Can we just call it what it is - stealing. If I make something I am entitled to charge whatever I want. You, on the other hand, are entitled not to buy it. It is not a function of what time and money went into the creation of the object. It is a function of what I want to charge for it.

If Fred Pollack spent thousands of dollars and weeks creating a miniature painting and decides he wants $500 for it, that's fine. The marketplace will decide whether it's over-priced. If his cousin Jackson spends 1/10 the time and money and yet wants 100 times that for his effort, the marketplace again will decide. Fred may not sell his work, while Jackson might sell all he cares to create. There is no problem here.

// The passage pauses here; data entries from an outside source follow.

import Literature.Topology.FourManifolds.SimplifiedBrokenLefschetzSidesGenus
import Literature.Topology.FourManifolds.DehnSurgeryUnknotZeroProofs
import Literature.Topology.FourManifolds.Morse
import Literature.Topology.FourManifolds.SphereFourGenusOneSplitting
import Literature.Topology.FourManifolds.TorusDiffeoLoops
import Literature.Topology.FourManifolds.SmoothSchoenfliesFiveLeCap
import Literature.Topology.FourManifolds.SimplifiedBrokenLefschetzSphereSideTube
import HarnessLib
set_option linter.dupNamespace false
noncomputable section
open scoped Manifold ContDiff Topology RealInnerProductSpace
open Set Function Literature.Topology.FourManifolds Literature.AlgebraicTopology.SingularHomology
namespace Summit.SmoothPoincare4.SmoothPoincare4.Cruxes.RungOne.Sketch
/-- notation -/
local notation "𝔼 " n:arg => EuclideanSpace ℝ (Fin n)
/-- notation -/
local notation "𝕊²" => (Metric.sphere (0 : EuclideanSpace ℝ (Fin 3)) (1 : ℝ))
attribute [local instance] Literature.Topology.FourManifolds.fact_finrank_euclideanSpace_succ
/-- Statement R (registered helper `helper_sliceGluing_bottRecognition`): fibred Morse–Bott
recognition of the polar tube. -/
def StatementR : Prop :=
  ∀ (X : Type) [TopologicalSpace X] [T2Space X] [SecondCountableTopology X] [CompactSpace X] [ChartedSpace (𝔼 4) X] [IsManifold (𝓡 4) ∞ X], IsOrientable (𝓡 4) X → ∀ (F : X → ℝ) (a' a b : ℝ) (ha : IsRegularLevel (𝓡 4) F a) (e : (Metric.sphere (0 : 𝔼 2) 1) → X) (α : X → 𝔼 2), a' < a → a < b → Manifold.IsSmoothEmbedding (𝓡 1) (𝓡 4) ∞ e → (∀ x, a ≤ F x → F x ≤ b) → (∀ x, a ≤ F x → (IsMCriticalPt (𝓡 4) F x ↔ x ∈ range e)) → (∀ u, F (e u) = b) → (∀ (u : Metric.sphere (0 : 𝔼 2) 1) (w : 𝔼 4), mhessian (𝓡 4) F (e u) w w ≤ 0 ∧ (mhessian (𝓡 4) F (e u) w w = 0 → w ∈ range (mfderiv (𝓡 1) (𝓡 4) e u))) → ContMDiffOn (𝓡 4) 𝓘(ℝ, 𝔼 2) ∞ α {x | a' < F x} → (∀ x, a' < F x → ‖α x‖ = 1) → (∀ u : Metric.sphere (0 : 𝔼 2) 1, α (e u) = (u : 𝔼 2)) → (∀ x, a ≤ F x → x ∉ range e → ∀ (r : ℝ) (w : 𝔼 2), ⟪w, α x⟫ = 0 → ∃ y : 𝔼 4, mfderiv (𝓡 4) 𝓘(ℝ, ℝ) F x y = r ∧ mfderiv (𝓡 4) 𝓘(ℝ, 𝔼 2) α x y = w) → ∃ Φ : RegularSuperlevel ha ≃ₘ⟮𝓡∂ 4, 𝓡∂ 4⟯ SphereFourSplitting.PolarTube, (∀ k : RegularSuperlevel ha, F (RegularSublevel.incl ha.const_sub k) = a → SphereFourSplitting.tubeS (SphereFourSplitting.ιV (Φ k)) = 1 / 2) ∧ ∀ k : RegularSuperlevel ha, RegularSublevel.incl ha.const_sub k ∉ range e → ∃ r : ℝ, 0 < r ∧ SphereFourSplitting.ι (SphereFourSplitting.ιV (Φ k)) 3 = r * (α (RegularSublevel.incl ha.const_sub k)) 0 ∧ SphereFourSplitting.ι (SphereFourSplitting.ιV (Φ k)) 4 = r * (α (RegularSublevel.incl ha.const_sub k)) 1

/-- Statement F (to be registered as `helper_sliceGluing_bottFunction`): the Morse–Bott function
with maximum circle the round locus and the angular map, on the complement of the sphere tube. -/
def StatementF : Prop :=
  gramain_loopHomotopy_translationLoop_torus →
  ∀ (X : Type) [TopologicalSpace X] [T2Space X] [SecondCountableTopology X] [CompactSpace X]
    [ChartedSpace (𝔼 4) X] [IsManifold (𝓡 4) ∞ X] [SimplyConnectedSpace X]
    (o : SmoothOrientation (𝓡 4) X) (f : X → 𝕊²),
    IsSimplifiedBrokenLefschetzFibration o f ∅ 0 →
    f '' ({p : X | ¬ Surjective (mfderiv (𝓡 4) (𝓡 2) f p)} \ (↑(∅ : Finset X) : Set X)) =
      sphereEquator 1 →
    ∀ (v : 𝕊²) (ιX : 𝕊² × 𝔼 2 → X), (v : 𝔼 3) 0 = 0 → (v : 𝔼 3) 1 = 0 →
    Manifold.IsSmoothEmbedding ((𝓡 2).prod (𝓡 2)) (𝓡 4) ∞ ιX →
    range ιX = f ⁻¹' {y : 𝕊² | ⟪(y : 𝔼 3), (v : 𝔼 3)⟫ < 0} →
    (∀ p, f (ιX p) = (stereographic' 2 v).symm
      (OpenPartialHomeomorph.univBall (0 : 𝔼 2) 2 p.2)) →
    (∀ y : 𝕊², ⟪(y : 𝔼 3), ((-v : 𝕊²) : 𝔼 3)⟫ < 0 →
      (∀ q, f q = y → Surjective (mfderiv (𝓡 4) (𝓡 2) f q)) ∧
      Module.finrank ℤ (singularHomology ℤ ℤ ↥(f ⁻¹' {y}) 1) = 2) →
    ∃ (F : X → ℝ) (a' a b : ℝ) (_ : IsRegularLevel (𝓡 4) F a)
      (e : (Metric.sphere (0 : 𝔼 2) 1) → X) (α : X → 𝔼 2),
      a' < a ∧ a < b ∧ Manifold.IsSmoothEmbedding (𝓡 1) (𝓡 4) ∞ e ∧
      (∀ x, a ≤ F x → F x ≤ b) ∧
      (∀ x, a ≤ F x → (IsMCriticalPt (𝓡 4) F x ↔ x ∈ range e)) ∧
      (∀ u, F (e u) = b) ∧
      (∀ (u : Metric.sphere (0 : 𝔼 2) 1) (w : 𝔼 4), mhessian (𝓡 4) F (e u) w w ≤ 0 ∧
        (mhessian (𝓡 4) F (e u) w w = 0 → w ∈ range (mfderiv (𝓡 1) (𝓡 4) e u))) ∧
      ContMDiffOn (𝓡 4) 𝓘(ℝ, 𝔼 2) ∞ α {x | a' < F x} ∧
      (∀ x, a' < F x → ‖α x‖ = 1) ∧
      (∀ u : Metric.sphere (0 : 𝔼 2) 1, α (e u) = (u : 𝔼 2)) ∧
      (∀ x, a ≤ F x → x ∉ range e → ∀ (r : ℝ) (w : 𝔼 2), ⟪w, α x⟫ = 0 →
        ∃ y : 𝔼 4, mfderiv (𝓡 4) 𝓘(ℝ, ℝ) F x y = r ∧ mfderiv (𝓡 4) 𝓘(ℝ, 𝔼 2) α x y = w) ∧
      ((fun y => (-1 / 2 : ℝ) - (SphereHeight.height (v : 𝔼 3) ∘ f) y) ⁻¹' Set.Iic 0 =
        (fun y => a - F y) ⁻¹' Set.Iic 0) ∧
      (∀ x, (SphereHeight.height (v : 𝔼 3) ∘ f) x = -1 / 2 → F x = a) ∧
      (∀ p : 𝕊² × 𝔼 2, (SphereHeight.height (v : 𝔼 3) ∘ f) (ιX p) = -1 / 2 →
        α (ιX p) = (√2 : ℝ) • p.2 ∧ ‖p.2‖ ^ 2 = 1 / 2)

/-- **Assembly check: the apex `stub_sliceGluing` follows from Statement F and Statement R**
(transport along `RegularSublevel.diffeomorphOfPreimageEq`; on the boundary `F = a`, so the
polar coordinates of the image have norm `1/√2` and direction `α = √2 · w`). -/
theorem stub_sliceGluing_of_bott (hR : StatementR) (hFb : StatementF) :
    (∀ (X : Type) [TopologicalSpace X] [T2Space X] [SecondCountableTopology X] [CompactSpace X]
      [ChartedSpace (𝔼 4) X] [IsManifold (𝓡 4) ∞ X]
      (o : SmoothOrientation (𝓡 4) X) (f : X → 𝕊²),
      IsSimplifiedBrokenLefschetzFibration o f ∅ 0 →
      f '' ({p : X | ¬ Surjective (mfderiv (𝓡 4) (𝓡 2) f p)} \ (↑(∅ : Finset X) : Set X)) =
        sphereEquator 1 →
      ∀ q : X, ¬ Surjective (mfderiv (𝓡 4) (𝓡 2) f q) →
        mfderiv (𝓡 4) 𝓘(ℝ, ℝ)
          ((fun y : 𝕊² => -(((f q : 𝕊²) : 𝔼 3) 1) * (y : 𝔼 3) 0 +
              (((f q : 𝕊²) : 𝔼 3) 0) * (y : 𝔼 3) 1) ∘ f) q ≠ 0) →
    gramain_loopHomotopy_translationLoop_torus →
    ∀ (X : Type) [TopologicalSpace X] [T2Space X] [SecondCountableTopology X] [CompactSpace X]
      [ChartedSpace (𝔼 4) X] [IsManifold (𝓡 4) ∞ X] [SimplyConnectedSpace X]
      (o : SmoothOrientation (𝓡 4) X) (f : X → 𝕊²),
      IsSimplifiedBrokenLefschetzFibration o f ∅ 0 →
      f '' ({p : X | ¬ Surjective (mfderiv (𝓡 4) (𝓡 2) f p)} \ (↑(∅ : Finset X) : Set X)) =
        sphereEquator 1 →
      ∀ (v : 𝕊²) (ιX : 𝕊² × 𝔼 2 → X), (v : 𝔼 3) 0 = 0 → (v : 𝔼 3) 1 = 0 →
      Manifold.IsSmoothEmbedding ((𝓡 2).prod (𝓡 2)) (𝓡 4) ∞ ιX →
      range ιX = f ⁻¹' {y : 𝕊² | ⟪(y : 𝔼 3), (v : 𝔼 3)⟫ < 0} →
      (∀ p, f (ιX p) = (stereographic' 2 v).symm
        (OpenPartialHomeomorph.univBall (0 : 𝔼 2) 2 p.2)) →
      (∀ y : 𝕊², ⟪(y : 𝔼 3), ((-v : 𝕊²) : 𝔼 3)⟫ < 0 →
        (∀ q, f q = y → Surjective (mfderiv (𝓡 4) (𝓡 2) f q)) ∧
        Module.finrank ℤ (singularHomology ℤ ℤ ↥(f ⁻¹' {y}) 1) = 2) →
      ∀ hg : IsRegularLevel (𝓡 4) (SphereHeight.height (v : 𝔼 3) ∘ f) (-1 / 2),
      ∃ Φ : RegularSuperlevel hg ≃ₘ⟮𝓡∂ 4, 𝓡∂ 4⟯ SphereFourSplitting.PolarTube,
        ∀ (k : (𝓡∂ 4).boundary (RegularSuperlevel hg)) (p : 𝕊² × 𝔼 2),
          RegularSublevel.incl hg.const_sub k.1 = ιX p →
          SphereFourSplitting.ι (SphereFourSplitting.ιV (Φ k.1)) 3 = p.2 0 ∧
          SphereFourSplitting.ι (SphereFourSplitting.ιV (Φ k.1)) 4 = p.2 1 := by
  intro _ hEE X _ _ _ _ _ _ _ o f hf hC v ιX hv0 hv1 hemb hrange hιf hhi hg
  obtain ⟨F, a', a, b, ha, e, α, h01, hab, he, h1, h2, h3, h4, h5, h6, h8, h7, heq, hlev, hbd⟩ :=
    hFb hEE X o f hf hC v ιX hv0 hv1 hemb hrange hιf hhi
  obtain ⟨Φ, hΦ1, hΦ2⟩ := hR X ⟨o⟩ F a' a b ha e α h01 hab he h1 h2 h3 h4 h5 h6 h8 h7
  let Ψ := RegularSublevel.diffeomorphOfPreimageEq hg.const_sub ha.const_sub heq
  refine ⟨Ψ.trans Φ, fun k p hk => ?_⟩
  have hΨ : RegularSublevel.incl ha.const_sub (Ψ k.1) = RegularSublevel.incl hg.const_sub k.1 := rfl
  -- the boundary point lies on the level `⟪v, f⟫ = -1/2`, hence `F = a` there
  have hkb : (SphereHeight.height (v : 𝔼 3) ∘ f) (RegularSublevel.incl hg.const_sub k.1) = -1 / 2 := by
    have hb : (-1 / 2 : ℝ) - (SphereHeight.height (v : 𝔼 3) ∘ f)
        (RegularSublevel.incl hg.const_sub k.1) = 0 :=
      (RegularSublevel.mem_boundary_iff hg.const_sub k.1).1 k.2
    linarith
  have hFa : F (RegularSublevel.incl ha.const_sub (Ψ k.1)) = a := by
    rw [hΨ]; exact hlev _ hkb
  -- not on the critical circle (there `F = b > a`)
  have hne : RegularSublevel.incl ha.const_sub (Ψ k.1) ∉ range e := by
    rintro ⟨u, hu⟩
    have := h3 u
    rw [hu, hFa] at this
    linarith
  obtain ⟨r, hr, hx3, hx4⟩ := hΦ2 (Ψ k.1) hne
  have htube := hΦ1 (Ψ k.1) hFa
  rw [hΨ, hk] at hx3 hx4
  obtain ⟨hα, hnorm⟩ := hbd p (hk ▸ hkb)
  rw [hα] at hx3 hx4
  have hs0 : ((√2 : ℝ) • p.2) 0 = √2 * p.2 0 := by simp
  have hs1 : ((√2 : ℝ) • p.2) 1 = √2 * p.2 1 := by simp
  rw [hs0] at hx3
  rw [hs1] at hx4
  -- `tubeS = x₃² + x₄² = 1/2` and `x₃₄ = r √2 w`, `|w|² = 1/2` ⇒ `r √2 = 1`
  have htr : (Ψ.trans Φ) k.1 = Φ (Ψ k.1) := rfl
  have hsum : SphereFourSplitting.ι (SphereFourSplitting.ιV (Φ (Ψ k.1))) 3 ^ 2 +
      SphereFourSplitting.ι (SphereFourSplitting.ιV (Φ (Ψ k.1))) 4 ^ 2 = 1 / 2 := by
    rw [← SphereFourSplitting.tubeS_eq_coord]; exact htube
  have hw : p.2 0 ^ 2 + p.2 1 ^ 2 = 1 / 2 := by
    rw [← hnorm, EuclideanSpace.norm_sq_eq]
    simp [Fin.sum_univ_two, sq_abs]
  have h22 : (√2 : ℝ) ^ 2 = 2 := Real.sq_sqrt zero_le_two
  have e1 : (r * (√2 * p.2 0)) ^ 2 + (r * (√2 * p.2 1)) ^ 2 =
      r ^ 2 * (√2) ^ 2 * (p.2 0 ^ 2 + p.2 1 ^ 2) := by ring
  rw [hx3, hx4, e1, h22, hw] at hsum
  have hr2 : (r * √2) * (r * √2) = 1 := by
    have : (r * √2) * (r * √2) = r ^ 2 * (√2) ^ 2 := by ring
    rw [this, h22]; linarith
  have hpos : 0 < r * √2 := mul_pos hr (Real.sqrt_pos.2 zero_lt_two)
  have hrs : r * √2 = 1 := by
    rcases mul_self_eq_one_iff.mp hr2 with h | h
    · exact h
    · linarith
  rw [htr, hx3, hx4, ← mul_assoc, ← mul_assoc, hrs, one_mul, one_mul]
  exact ⟨rfl, rfl⟩

end Summit.SmoothPoincare4.SmoothPoincare4.Cruxes.RungOne.Sketch
end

To say the producer is charging too much for a product, therefore I am entitled to steal, it is simply rationalization for why you want to steal for your own gratification. To say that no one is getting hurt when you copy software and use it without buying a license is also rationalization for ripping off someone. Just because the act of theft is easy, doesn't make it morally or legally right.

You guys have hit one of my hot buttons. Thirty years of creating software will make you aware of just what goes into a product like Photoshop CS. That plus working at a company that was charging well over $1,000,000 for for a license to its (mainly my) software and yet was using bootleg copies of WordPerfect and lifting lines of code from its competitor's product has made me very sensitive to this issue.

Just because you want something, doesn't mean you're entitled to have it.